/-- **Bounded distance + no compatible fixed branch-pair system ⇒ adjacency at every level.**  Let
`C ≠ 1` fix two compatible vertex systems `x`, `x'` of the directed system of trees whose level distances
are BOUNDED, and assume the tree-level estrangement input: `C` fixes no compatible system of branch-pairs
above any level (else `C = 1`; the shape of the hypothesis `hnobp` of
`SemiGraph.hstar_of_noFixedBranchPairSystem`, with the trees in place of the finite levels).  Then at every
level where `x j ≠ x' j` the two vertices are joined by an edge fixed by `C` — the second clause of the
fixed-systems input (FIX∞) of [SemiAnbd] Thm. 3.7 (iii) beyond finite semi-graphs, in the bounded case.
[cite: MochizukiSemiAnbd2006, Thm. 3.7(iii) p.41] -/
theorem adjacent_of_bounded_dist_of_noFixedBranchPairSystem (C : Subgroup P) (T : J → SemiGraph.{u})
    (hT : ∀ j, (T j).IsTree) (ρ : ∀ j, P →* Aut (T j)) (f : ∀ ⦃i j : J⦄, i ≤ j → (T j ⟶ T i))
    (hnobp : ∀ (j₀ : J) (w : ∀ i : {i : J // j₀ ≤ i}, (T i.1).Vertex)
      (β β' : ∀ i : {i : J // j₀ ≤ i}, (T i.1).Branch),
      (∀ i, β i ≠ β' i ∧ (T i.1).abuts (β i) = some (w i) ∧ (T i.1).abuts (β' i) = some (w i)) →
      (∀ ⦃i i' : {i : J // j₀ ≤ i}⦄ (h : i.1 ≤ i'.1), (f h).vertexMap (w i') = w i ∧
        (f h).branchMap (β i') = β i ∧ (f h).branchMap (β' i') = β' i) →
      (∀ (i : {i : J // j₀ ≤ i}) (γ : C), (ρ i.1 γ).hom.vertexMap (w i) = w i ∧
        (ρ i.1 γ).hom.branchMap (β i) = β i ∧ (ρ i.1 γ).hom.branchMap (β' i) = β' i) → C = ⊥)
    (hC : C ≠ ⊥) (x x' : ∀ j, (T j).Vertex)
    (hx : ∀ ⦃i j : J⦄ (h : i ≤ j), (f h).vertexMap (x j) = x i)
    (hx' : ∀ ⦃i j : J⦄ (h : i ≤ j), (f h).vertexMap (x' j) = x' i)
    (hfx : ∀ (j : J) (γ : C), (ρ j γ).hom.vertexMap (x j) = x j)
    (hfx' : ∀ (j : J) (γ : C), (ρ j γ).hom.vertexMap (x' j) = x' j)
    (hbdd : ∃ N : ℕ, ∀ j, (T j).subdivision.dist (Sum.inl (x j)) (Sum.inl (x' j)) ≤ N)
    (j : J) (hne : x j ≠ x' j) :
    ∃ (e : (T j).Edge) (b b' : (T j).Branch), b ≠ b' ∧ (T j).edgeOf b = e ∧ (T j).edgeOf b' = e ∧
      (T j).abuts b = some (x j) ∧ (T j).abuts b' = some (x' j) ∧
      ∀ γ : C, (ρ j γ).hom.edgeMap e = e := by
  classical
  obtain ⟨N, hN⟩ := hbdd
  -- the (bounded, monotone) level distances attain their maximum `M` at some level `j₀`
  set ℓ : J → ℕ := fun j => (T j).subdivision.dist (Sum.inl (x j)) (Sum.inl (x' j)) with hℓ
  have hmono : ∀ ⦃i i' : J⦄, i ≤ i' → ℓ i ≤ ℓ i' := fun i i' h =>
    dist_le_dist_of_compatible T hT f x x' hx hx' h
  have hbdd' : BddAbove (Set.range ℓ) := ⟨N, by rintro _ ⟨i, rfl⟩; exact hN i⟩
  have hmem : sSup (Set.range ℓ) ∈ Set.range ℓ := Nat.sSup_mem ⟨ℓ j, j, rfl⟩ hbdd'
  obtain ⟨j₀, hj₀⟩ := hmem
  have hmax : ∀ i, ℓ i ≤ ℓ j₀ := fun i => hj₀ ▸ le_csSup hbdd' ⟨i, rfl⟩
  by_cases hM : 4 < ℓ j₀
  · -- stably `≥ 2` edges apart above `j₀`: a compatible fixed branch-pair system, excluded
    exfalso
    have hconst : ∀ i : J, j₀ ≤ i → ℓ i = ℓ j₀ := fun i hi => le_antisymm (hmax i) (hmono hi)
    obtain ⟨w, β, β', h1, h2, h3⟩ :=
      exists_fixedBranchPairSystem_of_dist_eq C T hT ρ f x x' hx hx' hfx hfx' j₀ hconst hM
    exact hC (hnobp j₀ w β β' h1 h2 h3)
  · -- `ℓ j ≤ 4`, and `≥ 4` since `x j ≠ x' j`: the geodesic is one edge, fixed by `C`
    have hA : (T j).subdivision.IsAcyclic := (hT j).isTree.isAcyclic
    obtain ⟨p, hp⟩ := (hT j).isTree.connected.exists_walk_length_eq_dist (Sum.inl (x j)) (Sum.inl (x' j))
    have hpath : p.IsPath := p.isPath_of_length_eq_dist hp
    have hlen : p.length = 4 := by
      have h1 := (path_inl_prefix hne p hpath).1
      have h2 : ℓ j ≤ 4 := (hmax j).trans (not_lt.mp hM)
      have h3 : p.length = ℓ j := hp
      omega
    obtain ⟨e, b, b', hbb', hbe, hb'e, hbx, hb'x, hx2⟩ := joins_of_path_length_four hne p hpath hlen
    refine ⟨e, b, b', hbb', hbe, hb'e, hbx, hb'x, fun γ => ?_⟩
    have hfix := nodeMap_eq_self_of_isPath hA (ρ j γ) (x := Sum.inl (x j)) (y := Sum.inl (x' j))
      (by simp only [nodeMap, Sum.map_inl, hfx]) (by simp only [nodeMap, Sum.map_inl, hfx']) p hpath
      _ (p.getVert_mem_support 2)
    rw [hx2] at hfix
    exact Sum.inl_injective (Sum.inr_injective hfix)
##########
AIM OF THE EXERCISE =
Of the entries above, repeat exactly the lines from the line with "Then at every" through the line with "h).vertexMap (w i') = w i ∧", both of them included.

YOUR SOLUTION =
`SemiGraph.hstar_of_noFixedBranchPairSystem`, with the trees in place of the finite levels).  Then at every
level where `x j ≠ x' j` the two vertices are joined by an edge fixed by `C` — the second clause of the
fixed-systems input (FIX∞) of [SemiAnbd] Thm. 3.7 (iii) beyond finite semi-graphs, in the bounded case.
[cite: MochizukiSemiAnbd2006, Thm. 3.7(iii) p.41] -/
theorem adjacent_of_bounded_dist_of_noFixedBranchPairSystem (C : Subgroup P) (T : J → SemiGraph.{u})
    (hT : ∀ j, (T j).IsTree) (ρ : ∀ j, P →* Aut (T j)) (f : ∀ ⦃i j : J⦄, i ≤ j → (T j ⟶ T i))
    (hnobp : ∀ (j₀ : J) (w : ∀ i : {i : J // j₀ ≤ i}, (T i.1).Vertex)
      (β β' : ∀ i : {i : J // j₀ ≤ i}, (T i.1).Branch),
      (∀ i, β i ≠ β' i ∧ (T i.1).abuts (β i) = some (w i) ∧ (T i.1).abuts (β' i) = some (w i)) →
      (∀ ⦃i i' : {i : J // j₀ ≤ i}⦄ (h : i.1 ≤ i'.1), (f h).vertexMap (w i') = w i ∧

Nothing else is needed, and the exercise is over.